Between 1991 and 2015, according to the U.S. Department of Health and Human Services, the number of organ transplants doubled from around 15,000 to more than 30,000 annually. However, the number of people awaiting organ donation grew almost sixfold, to nearly 120,000. This is partly due to changes in the donation listing and matching process, but health organizations note it’s also due to some harsh realities, including the fact that while 95 percent of U.S. adults support organ donation, just 48 percent are registered donors.

10. ONLY THREE IN 1000 DEATHS ARE ELIGIBLE FOR ORGAN DONATION.

Properly preserving a donor's organs requires optimal conditions, meaning that only a small percentage of deceased individuals are fit to donate. In most cases, donors experience brain death in a hospital and are stabilized while their organs are harvested. Thanks to medical advancements, more and more patients that experience cardiac death are now fit to donate.

11. MINUTES COUNT WHEN IT COMES TIME TO MAKE THE TRANSPLANT.

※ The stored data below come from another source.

/-!
# `Balaban1983to89.B8Thm4ExistsLocal` — T. Bałaban, *Spaces of regular gauge field configurations on a lattice and gauge fixing
# conditions*, Commun. Math. Phys. **99** (1985) 75–102 [Balaban1985RegularSpaces] ("B8"), THEOREM 4 p. 88, THE EXISTENCE CLAUSE AT
# LEVEL `k`, proof pp. 89 + 94–95: «The composition u = u′u₁ of these two gauge transformations is the transformation we are looking
# for» … «It gives us a gauge transformation u = u′u₁ such that the conditions (1.29), (1.37), (1.38) are satisfied … (1.110), hence
# (1.111)» — ASSEMBLED ON THE CONCRETE `ℤᵈ` CARRIERS (tower-local, general background) from the inductive input (1.68)–(1.69),
# Proposition 5's existence clause (1.107)–(1.108) in concrete form (hypothesis) and the tree's (1.110)–(1.111)

statement-level skeleton of published theorems with citation tags; proofs where landed; nothing here is a claim about the
Yang–Mills mass gap

PDF held: `paper:balaban1985-cmp99-regular-spaces-gauge-fixing` (journal page = PDF page + 74); pp. 88–89 [PDF 14–15] and 94–95 [PDF 20–21]
read on the text layer by this seat (2026-08-26).

WHAT IS PRINTED.  p. 88: "Thus let us assume that Theorem 4 holds for some `k − 1` and we will prove it for `k`. … Applying the
inductive hypothesis we get a gauge transformation `u₁` such that … (1.68) … `U₁ = U′^{u₁⁻¹} = e^{iηA}`, `|A| < B₁(α₀ + α₁)(Lʲη)⁻¹`, … on
`Ω_j`, `j = 0, 1, …, k − 1`. (1.69) … It is clear from (1.69) that we have to improve the bounds on the domain `Ω_k`."  p. 89: "The gauge
transformation `u₁` transforms the configuration `U′` into the configuration `U₁` which is sufficiently regular and close to 1. We want
to find another gauge transformation `u′` which transforms `U₁` into a configuration `U₁^{u′⁻¹}` satisfying the conditions (1.37),
(1.38), (1.67) and which satisfies the conditions `\overline{R₀u′u₁}^j = 1` on `Λ_j`. The composition `u = u′u₁` of these two gauge
transformations is the transformation we are looking for."  p. 94, Proposition 5: "there exists a configuration `u′ = e^{iλ}`
satisfying the equations `RD*(1/(iη)) log U₁^{u′⁻¹} = 0`, `\overline{R₀u′u₁}^j = 1` on `Λ_j`, `j = 0, 1, …, k` (1.107) and the bounds
`|λ|, |Dλ|₍₋₁₎ < 8B′₀B₁(α₀ + α₁)`. (1.108)"; pp. 94–95: "Now let us consider implications of the proposition concerning the inductive
proof of the Theorem 4. It gives us a gauge transformation `u = u′u₁` such that the conditions (1.29), (1.37), (1.38) are satisfied.
This follows from the inductive construction of `u₁` and from (1.107). The bounds (1.108) and the representation (1.84) imply
`|(1/iη) log(U₁^{u′⁻¹})_b| ≦ |A_b| + |g(i ad_{λ(b₋)})(Dλ)(b)| + O(1)η|(Dλ)(b)||A_b| < …` on `Ω_j`, `j = 0, 1, …, k − 1`, (1.110) hence
`|(1/iη) log(U₁^{u′⁻¹})_b| < C′₁B₁(α₀ + α₁)(Lʲη)⁻¹` on `Ω_j`, `j = 0, 1, …, k`, (1.111) where `C′₁` is an absolute constant depending on
`d` and `L` only. Thus all the assumptions of Proposition 3 are satisfied and for `α₀ + α₁` sufficiently small it implies Theorem 4, except
the uniqueness statement."

WHY THIS FILE (the N05 KNIT seat's assembly of the existence branch `t4e_of : Ind k → P5e k → E110 k → P3 k → T4e k` of
`B8.Thm4SkeletonR`, at the concrete level).  The sibling `B8Thm4UniqueLocal` (this seat) knits the uniqueness clause modulo Proposition
5's (1.109).  Here the EXISTENCE clause at level `k` is knitted from: the inductive datum `(u₁, U₁ = U′^{u₁⁻¹}, A)` with `U₁ = e^{iηA}` and the
first bound of (1.69) READ ON THE TOWERS `Bʲ(y)`, `y ∈ Λ_j`, `j ≤ k` (hypothesis `h69` — the Theorem at level `k − 1` plus Proposition 3,
with the one-level-up reading of the `Ω_{k−1}` bound on `Ω_k`, `B8Eq1110Concrete.ineq1111_of_1110`, folded into its constant `c`);
Proposition 5's existence clause for that datum in concrete tower-local form (hypothesis data `v, λ`: `v = e^{iλ}` on the towers with
(1.108), solving (1.107) — the Landau equation an ABSTRACT predicate `Lan` of the configuration `U₁^{v⁻¹}`, its operator `R(U₀)` not yet an
object of the tree on these carriers, interface I-B8-2); and the tree's kernel theorem for (1.110) (`B8Eq1110Concrete.ineq1110_scaled`, seat
`pub-ymgap-dag-n04-b`, from (1.84) `B8Eq184Proof.eq184`).  OUTPUT = the conclusion of `B8.Thm4ExistsBody` at the datum: a gauge
transformation `u = u₁v` (print `u′u₁`) with (1.29) (`Restr129`), whose `U′^{u⁻¹} = U₁^{v⁻¹}` satisfies (1.38) (`Lan`) and (1.62) in the
tower-local exponential reading «`U′^{u⁻¹} = e^{iηA′}` on the bonds of `Bʲ(Λ_j)` with `|A′| ≤ B′₁(α₀ + α₁)(Lʲη)⁻¹`», `A′` the bondwise
logarithm, self-adjoint (print's `𝔤`-valued) for unitary data.  (1.37) for `U′^{u⁻¹}` is the gauge-covariance identity of the averages
(`B8Eq137QjEqB`, r05) — a law of the carrier, not of this step — and is not restated here.

WHAT THIS FILE PROVES (kernel, 0 sorry, theorems only, no `def`; conventions as in `B8Thm4UniqueLocal` / `B8Eq1110Concrete`: moving
frame `U^{u} = mgauge U₀ u U` ((55) of [3] = (1.17)), `e^{iηA} = cfgExp η A`, `e^{iλ} = gaugeExp λ`, `(Dλ)(b) = covDerivFwd`, `log` = the
series (21) of [3] `MatrixLog.mlog`, print's `i` kept; tower `Bʲ(y) = [tlo L y j, thi L y j]`).
* §1 device: `‖xyz − 1‖ ≤ (‖x − 1‖ + 1)(‖y − 1‖ + 1)(‖z − 1‖ + 1) − 1`; the three exponential factors of (1.81)
  (`B8Eq184Proof.eq181`) are close to `1` under (1.69)/(1.108), so `‖(U₁^{v⁻¹})_b − 1‖ ≤ 1/4` at a tower bond (`norm_W_sub_one_le`) — whence
  `e^{log W_b} = W_b` (`MatrixLog.exp_mlog`) and, for unitary data, `((1/iη) log W_b)⋆ = (1/iη) log W_b` (`B7Prop2Explicit.star_mlog_eq_neg`).
* §2 `bond_1110_local` — AT ONE TOWER BOND: `U₁^{v⁻¹}` read there in the exponential letters (`v = e^{iλ}` at both ends, `U₁ = e^{iηA}` at
  the bond), then (1.110): `‖A′_b‖ ≤ (2c + 8α₄)(Lʲη)⁻¹` for `A′_b = (1/iη) log(U₁^{v⁻¹})_b`, and `e^{iηA′_b} = (U₁^{v⁻¹})_b`.
* §3 **`thm4_exists_step_local`** — THE EXISTENCE CLAUSE OF THEOREM 4 AT LEVEL `k`, GIVEN THE INDUCTIVE DATUM AND PROPOSITION 5's
  EXISTENCE CLAUSE: `∃ u` (namely `u₁v`) with `Restr129 L k Λ U₀ u`, `Lan (U′^{u⁻¹})`, and `∃ A′` with `U′^{u⁻¹} = e^{iηA′}` on the bonds of
  every `Bʲ(y)`, `y ∈ Λ_j`, `j ≤ k` (`AgreeOn`), `A′` self-adjoint there, `‖A′‖ ≤ (2c + 8α₄)(Lʲη)⁻¹` there — (1.29), (1.38), (1.62) with
  `B′₁(α₀ + α₁) := 2c + 8α₄` (`c = L·B₁(α₀ + α₁)`, `α₄ = 8B′₀B₁(α₀ + α₁)`: print's `C′₁ = (2 + 16B′₀)L` up to the tree's constants of
  `B8Eq1110Concrete`, declared there); `thm4_exists_step_witness` — the same with the witness `u = u₁v`, `U′^{u⁻¹} = U₁^{v⁻¹}` displayed.

READINGS / DECLARED DEVIATIONS.  (i) TOWER-LOCAL currency (as `B8Thm4UniqueLocal` READING (i)); the inductive bound (1.69) is taken on
ALL towers `j ≤ k` with one constant `c` (print: `B₁(α₀ + α₁)` on `Ω_j`, `j ≤ k − 1`, read on `Ω_k ⊂ Ω_{k−1}` at the cost of a factor `L` —
`ineq1111_of_1110`; the consumer sets `c = L·B₁(α₀ + α₁)`).  (ii) Proposition 5's existence clause enters as DATA `(v, λ)` with its printed
properties (equivalent to the `∃`-form); `Lan` abstract, read only through «`U₁^{v⁻¹}` satisfies it»; `v` unitary-valued on `ℤᵈ` (the
provider extends `e^{iλ}` by `1` off `Ω₀`).  (iii) Smallness explicit and merely sufficient (`α₄ ≤ 1/84`, `c ≤ 1/12`) for print's «for
α₀ + α₁ sufficiently small»; `≤` for `<`.  (iv) The step consumes NO regularity of `U₀` and no (1.68)/(1.73)/(1.74) of `u₁`: those are
hypotheses OF Proposition 5 (inside the provider of `v, λ`), exactly as in print's paragraph.  NOT CLAIMED: Proposition 5, Proposition 3,
the inductive hypothesis (Theorem 4 at level `k − 1`), (1.37), the induction itself; nothing of the node N05 is discharged by this file.
Unit `pub-ymgap-dag-n05-a` (g3), 2026-08-26.  Tree API by name only, nothing restated.
-/

noncomputable section

open NormedSpace

namespace Literature.MathematicalPhysics.QuantumFieldTheory.Balaban1983to89.B8Thm4ExistsLocal

open Complex (I I_ne_zero)
open MatrixLog B7Prop1Explicit B7Prop2Explicit B7Prop1Local B7Eq92Concrete
open B7Eq78Linearization (conjR conjR_apply)
open B8Ineq130 (tlo thi)
open B8Ineq132 (covDerivFwd)
open B8Eq119TwistedAxial (Restr129)
open B8Eq184Proof (gaugeExp cfgExp eq181)
open B8Eq1110Concrete (ineq1110_scaled)

-- `Site` alone could resolve to the torus sites of `Setup.lean`; re-export the `ℤ^d` sites of `B7Prop1Explicit`.
export B7Prop1Explicit (Site)

variable {d : ℕ}

/-! ## §1 Device: three factors close to `1` -/

section Device

variable {𝔸 : Type*} [NormedRing 𝔸] [NormOneClass 𝔸]

/-- `‖xyz − 1‖ ≤ (‖x − 1‖ + 1)(‖y − 1‖ + 1)(‖z − 1‖ + 1) − 1` (telescoping `xyz − 1 = (x − 1)yz + (y − 1)z + (z − 1)`). [folklore] -/
private theorem norm_mul_mul_sub_one_le (x y z : 𝔸) :
    ‖x * y * z - 1‖ ≤ (‖x - 1‖ + 1) * (‖y - 1‖ + 1) * (‖z - 1‖ + 1) - 1 := by
  have hy : ‖y‖ ≤ ‖y - 1‖ + 1 := by
    calc ‖y‖ = ‖(y - 1) + 1‖ := by rw [sub_add_cancel]
      _ ≤ ‖y - 1‖ + ‖(1 : 𝔸)‖ := norm_add_le _ _
      _ = ‖y - 1‖ + 1 := by rw [norm_one]
  have hz : ‖z‖ ≤ ‖z - 1‖ + 1 := by
    calc ‖z‖ = ‖(z - 1) + 1‖ := by rw [sub_add_cancel]
      _ ≤ ‖z - 1‖ + ‖(1 : 𝔸)‖ := norm_add_le _ _
      _ = ‖z - 1‖ + 1 := by rw [norm_one]
  have hid : x * y * z - 1 = (x - 1) * y * z + ((y - 1) * z + (z - 1)) := by noncomm_ring
  rw [hid]
  have h1 : ‖(x - 1) * y * z‖ ≤ ‖x - 1‖ * (‖y - 1‖ + 1) * (‖z - 1‖ + 1) := by
    calc ‖(x - 1) * y * z‖ ≤ ‖x - 1‖ * ‖y‖ * ‖z‖ :=
          (norm_mul_le _ _).trans (mul_le_mul_of_nonneg_right (norm_mul_le _ _) (norm_nonneg _))
      _ ≤ ‖x - 1‖ * (‖y - 1‖ + 1) * (‖z - 1‖ + 1) := by gcongr
  have h2 : ‖(y - 1) * z‖ ≤ ‖y - 1‖ * (‖z - 1‖ + 1) := (norm_mul_le _ _).trans (by gcongr)
  calc ‖(x - 1) * y * z + ((y - 1) * z + (z - 1))‖ ≤ ‖(x - 1) * y * z‖ + (‖(y - 1) * z‖ + ‖z - 1‖) :=
        (norm_add_le _ _).trans (add_le_add le_rfl (norm_add_le _ _))
    _ ≤ ‖x - 1‖ * (‖y - 1‖ + 1) * (‖z - 1‖ + 1) + (‖y - 1‖ * (‖z - 1‖ + 1) + ‖z - 1‖) := by gcongr
    _ = (‖x - 1‖ + 1) * (‖y - 1‖ + 1) * (‖z - 1‖ + 1) - 1 := by ring

omit [NormOneClass 𝔸] in
/-- `e^{s} ≤ 1 + s + s²` for `0 ≤ s ≤ 1` (Mathlib's `Real.abs_exp_sub_one_sub_id_le`). [folklore] -/
private theorem rexp_le_quad {s : ℝ} (hs0 : 0 ≤ s) (hs1 : s ≤ 1) : Real.exp s ≤ 1 + s + s ^ 2 := by
  have h := Real.abs_exp_sub_one_sub_id_le (x := s) (by rw [abs_of_nonneg hs0]; exact hs1)
  rw [abs_le] at h
  nlinarith [h.2, abs_of_nonneg hs0]

variable [NormedAlgebra ℂ 𝔸] [CompleteSpace 𝔸]

omit [NormOneClass 𝔸] in
/-- `‖e^{a} − 1‖ + 1 ≤ e^{‖a‖}`. [folklore] -/
private theorem norm_exp_sub_one_add_one_le (a : 𝔸) : ‖exp a - 1‖ + 1 ≤ Real.exp ‖a‖ := by
  have := Literature.Analysis.Calculus.norm_exp_sub_one_le a
  linarith

end Device

/-! ## §2 At one tower bond: `U₁^{v⁻¹}` in the exponential letters, (1.110), and its logarithm -/

section Bond

variable {𝔸 : Type*} [NormedRing 𝔸] [NormedAlgebra ℂ 𝔸] [NormOneClass 𝔸] [CompleteSpace 𝔸]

A kidney being prepped for transplant. Getty

Because some organs can only be preserved for a few hours outside the body, every minute counts when making the transfer from donor to recipient. Donation organizations coordinate with flight crews, police, ambulances, and other entities to speed along precious organs. The New York Daily News recalled the recent journey a donor heart, which can last just four hours, made from New Hampshire to New York City. It involved a flight, a police escort, and an ambulance racing across the George Washington Bridge.

12. IN 2012, 60 PEOPLE TOOK PART IN A REMARKABLE DONATION CHAIN.

Call it a case of pay-it-forward on steroids. In 2012, a California electrician named Rick Ruzzamenti decided he wanted to donate a kidney to someone in need. The organ went to a man in New Jersey whose own family had wanted to donate but were found incompatible. After the man received Ruzzamenti’s kidney, family members were encouraged to themselves donate a kidney to someone in need, thus beginning a chain that connected donors with organ recipients and family members willing to donate in turn. The chain meandered along for four months, connecting 17 hospitals in 11 states. It ended at the thirtieth donation with a man named Don Terry in Joliet, Illinois.